--- Dataset extract Enclosed Below ---

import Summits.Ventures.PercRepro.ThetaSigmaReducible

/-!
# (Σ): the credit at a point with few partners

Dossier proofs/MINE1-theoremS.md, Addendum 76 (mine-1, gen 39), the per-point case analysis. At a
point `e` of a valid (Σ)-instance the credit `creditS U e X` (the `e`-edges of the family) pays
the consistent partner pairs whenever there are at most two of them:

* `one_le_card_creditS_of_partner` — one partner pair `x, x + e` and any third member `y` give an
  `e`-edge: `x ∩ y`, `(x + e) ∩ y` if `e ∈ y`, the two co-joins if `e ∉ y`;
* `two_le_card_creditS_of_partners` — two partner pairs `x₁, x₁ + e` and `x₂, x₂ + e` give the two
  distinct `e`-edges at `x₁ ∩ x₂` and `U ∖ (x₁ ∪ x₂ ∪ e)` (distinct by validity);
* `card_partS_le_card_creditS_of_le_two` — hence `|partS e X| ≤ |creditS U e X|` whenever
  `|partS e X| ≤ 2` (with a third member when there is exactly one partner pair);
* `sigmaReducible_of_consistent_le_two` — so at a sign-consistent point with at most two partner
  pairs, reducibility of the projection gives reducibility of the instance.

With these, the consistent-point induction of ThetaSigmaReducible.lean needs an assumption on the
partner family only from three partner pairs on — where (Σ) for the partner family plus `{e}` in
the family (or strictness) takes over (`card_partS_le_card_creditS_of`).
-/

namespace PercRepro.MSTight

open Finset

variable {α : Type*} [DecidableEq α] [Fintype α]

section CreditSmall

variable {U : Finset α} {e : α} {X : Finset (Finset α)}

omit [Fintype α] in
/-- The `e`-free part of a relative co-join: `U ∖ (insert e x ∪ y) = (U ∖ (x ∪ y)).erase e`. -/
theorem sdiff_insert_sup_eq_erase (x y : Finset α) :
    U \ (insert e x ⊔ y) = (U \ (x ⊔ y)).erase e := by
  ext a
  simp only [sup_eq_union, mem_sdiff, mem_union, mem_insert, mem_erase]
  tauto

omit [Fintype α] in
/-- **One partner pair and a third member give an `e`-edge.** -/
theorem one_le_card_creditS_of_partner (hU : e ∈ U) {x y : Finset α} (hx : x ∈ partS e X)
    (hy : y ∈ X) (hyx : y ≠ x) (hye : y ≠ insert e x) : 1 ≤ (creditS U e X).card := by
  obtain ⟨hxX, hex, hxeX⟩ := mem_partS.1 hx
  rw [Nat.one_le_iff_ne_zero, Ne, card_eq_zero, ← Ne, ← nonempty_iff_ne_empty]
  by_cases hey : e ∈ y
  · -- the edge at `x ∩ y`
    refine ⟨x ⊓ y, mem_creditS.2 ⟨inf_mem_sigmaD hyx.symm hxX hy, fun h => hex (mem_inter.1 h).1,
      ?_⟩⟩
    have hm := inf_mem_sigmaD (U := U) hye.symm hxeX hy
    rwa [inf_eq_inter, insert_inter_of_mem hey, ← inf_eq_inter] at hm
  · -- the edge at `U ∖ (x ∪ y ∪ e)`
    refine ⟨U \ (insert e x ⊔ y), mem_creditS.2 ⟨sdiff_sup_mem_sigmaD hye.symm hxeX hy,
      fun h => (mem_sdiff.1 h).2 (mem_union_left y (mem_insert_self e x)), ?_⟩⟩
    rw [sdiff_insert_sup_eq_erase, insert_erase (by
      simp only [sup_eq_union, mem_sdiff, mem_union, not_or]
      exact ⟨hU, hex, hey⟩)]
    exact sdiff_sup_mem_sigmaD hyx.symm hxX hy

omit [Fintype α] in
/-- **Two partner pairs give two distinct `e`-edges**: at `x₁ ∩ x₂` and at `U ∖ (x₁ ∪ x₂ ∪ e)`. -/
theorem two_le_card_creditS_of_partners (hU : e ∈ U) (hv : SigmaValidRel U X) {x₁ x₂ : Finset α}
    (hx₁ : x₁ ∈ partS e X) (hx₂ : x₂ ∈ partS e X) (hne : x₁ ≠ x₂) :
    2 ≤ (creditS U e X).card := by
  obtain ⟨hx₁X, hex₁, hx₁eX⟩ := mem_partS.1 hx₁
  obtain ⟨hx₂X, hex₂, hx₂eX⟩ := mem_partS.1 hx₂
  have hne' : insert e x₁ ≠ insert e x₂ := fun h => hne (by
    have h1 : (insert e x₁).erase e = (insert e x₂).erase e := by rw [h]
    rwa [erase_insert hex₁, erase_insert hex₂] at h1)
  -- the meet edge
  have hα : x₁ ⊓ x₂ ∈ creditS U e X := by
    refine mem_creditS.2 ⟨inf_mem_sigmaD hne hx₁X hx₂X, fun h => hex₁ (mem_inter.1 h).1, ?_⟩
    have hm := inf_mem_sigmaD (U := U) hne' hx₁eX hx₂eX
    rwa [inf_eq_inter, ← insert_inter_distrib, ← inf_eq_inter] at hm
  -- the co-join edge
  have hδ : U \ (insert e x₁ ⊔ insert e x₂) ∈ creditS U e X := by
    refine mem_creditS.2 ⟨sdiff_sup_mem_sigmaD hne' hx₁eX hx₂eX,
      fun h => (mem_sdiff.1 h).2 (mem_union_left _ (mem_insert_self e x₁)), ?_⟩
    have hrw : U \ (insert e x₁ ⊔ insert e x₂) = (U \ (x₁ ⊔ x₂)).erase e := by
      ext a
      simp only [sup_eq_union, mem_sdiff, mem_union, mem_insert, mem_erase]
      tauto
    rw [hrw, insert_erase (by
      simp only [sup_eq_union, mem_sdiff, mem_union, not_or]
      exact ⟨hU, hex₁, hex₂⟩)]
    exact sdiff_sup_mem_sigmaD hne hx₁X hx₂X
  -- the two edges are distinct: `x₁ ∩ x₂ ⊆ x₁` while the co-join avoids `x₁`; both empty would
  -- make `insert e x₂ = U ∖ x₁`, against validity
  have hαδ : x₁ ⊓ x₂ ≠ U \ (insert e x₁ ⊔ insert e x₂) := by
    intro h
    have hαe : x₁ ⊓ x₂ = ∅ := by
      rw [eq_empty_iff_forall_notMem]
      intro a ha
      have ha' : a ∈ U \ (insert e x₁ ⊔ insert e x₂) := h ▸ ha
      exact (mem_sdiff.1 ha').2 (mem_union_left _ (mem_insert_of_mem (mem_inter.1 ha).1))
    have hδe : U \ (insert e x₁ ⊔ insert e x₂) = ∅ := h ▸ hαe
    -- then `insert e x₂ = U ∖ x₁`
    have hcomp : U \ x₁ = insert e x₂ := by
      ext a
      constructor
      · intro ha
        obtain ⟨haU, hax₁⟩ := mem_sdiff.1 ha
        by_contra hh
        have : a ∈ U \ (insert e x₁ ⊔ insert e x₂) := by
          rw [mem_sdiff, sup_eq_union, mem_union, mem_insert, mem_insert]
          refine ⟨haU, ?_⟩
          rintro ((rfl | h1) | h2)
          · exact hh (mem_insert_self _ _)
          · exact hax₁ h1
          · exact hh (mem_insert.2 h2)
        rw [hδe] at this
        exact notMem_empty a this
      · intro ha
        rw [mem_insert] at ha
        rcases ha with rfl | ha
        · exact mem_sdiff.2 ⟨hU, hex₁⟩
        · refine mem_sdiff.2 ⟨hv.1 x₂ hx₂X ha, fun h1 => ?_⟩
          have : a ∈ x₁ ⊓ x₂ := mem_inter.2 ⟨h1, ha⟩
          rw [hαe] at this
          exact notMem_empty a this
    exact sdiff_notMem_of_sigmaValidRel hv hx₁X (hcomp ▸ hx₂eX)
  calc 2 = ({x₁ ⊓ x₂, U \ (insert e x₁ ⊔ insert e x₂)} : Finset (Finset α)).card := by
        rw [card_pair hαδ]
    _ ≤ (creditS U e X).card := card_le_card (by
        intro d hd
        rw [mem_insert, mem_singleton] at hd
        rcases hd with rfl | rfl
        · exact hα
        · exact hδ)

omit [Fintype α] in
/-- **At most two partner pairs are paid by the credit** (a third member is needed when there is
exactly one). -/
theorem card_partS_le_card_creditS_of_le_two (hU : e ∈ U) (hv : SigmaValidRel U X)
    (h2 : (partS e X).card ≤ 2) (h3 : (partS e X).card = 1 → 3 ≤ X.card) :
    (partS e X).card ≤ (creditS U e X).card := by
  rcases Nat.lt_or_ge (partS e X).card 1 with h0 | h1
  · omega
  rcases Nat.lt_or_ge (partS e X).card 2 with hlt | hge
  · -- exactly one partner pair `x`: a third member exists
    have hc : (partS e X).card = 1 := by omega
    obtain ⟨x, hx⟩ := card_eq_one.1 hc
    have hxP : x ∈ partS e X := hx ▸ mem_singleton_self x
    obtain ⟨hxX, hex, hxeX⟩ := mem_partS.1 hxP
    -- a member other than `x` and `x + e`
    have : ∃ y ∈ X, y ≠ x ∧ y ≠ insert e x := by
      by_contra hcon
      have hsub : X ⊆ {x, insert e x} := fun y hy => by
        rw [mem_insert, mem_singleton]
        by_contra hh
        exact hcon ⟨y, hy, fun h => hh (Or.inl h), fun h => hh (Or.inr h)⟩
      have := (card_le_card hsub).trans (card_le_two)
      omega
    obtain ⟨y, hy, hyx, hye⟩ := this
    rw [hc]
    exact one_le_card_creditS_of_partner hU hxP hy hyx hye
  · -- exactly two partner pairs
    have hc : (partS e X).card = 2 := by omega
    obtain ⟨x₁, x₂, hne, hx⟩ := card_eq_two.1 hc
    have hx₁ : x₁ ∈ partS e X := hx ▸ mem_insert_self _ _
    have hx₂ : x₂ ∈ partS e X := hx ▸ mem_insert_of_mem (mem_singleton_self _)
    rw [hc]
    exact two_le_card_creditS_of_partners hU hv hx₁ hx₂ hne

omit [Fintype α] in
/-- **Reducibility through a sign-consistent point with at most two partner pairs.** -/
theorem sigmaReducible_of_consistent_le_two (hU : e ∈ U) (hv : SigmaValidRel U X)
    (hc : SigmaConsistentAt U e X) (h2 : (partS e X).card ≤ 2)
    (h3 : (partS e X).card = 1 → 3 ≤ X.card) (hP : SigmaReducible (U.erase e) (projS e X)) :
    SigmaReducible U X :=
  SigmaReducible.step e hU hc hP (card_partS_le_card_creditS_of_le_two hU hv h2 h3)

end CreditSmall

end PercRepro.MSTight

--- End of Enclosed Dataset extract ---

- _Task objective_: Your answer should be one number, the count of lines in the entries holding the string "this".

- _Solution below_: 5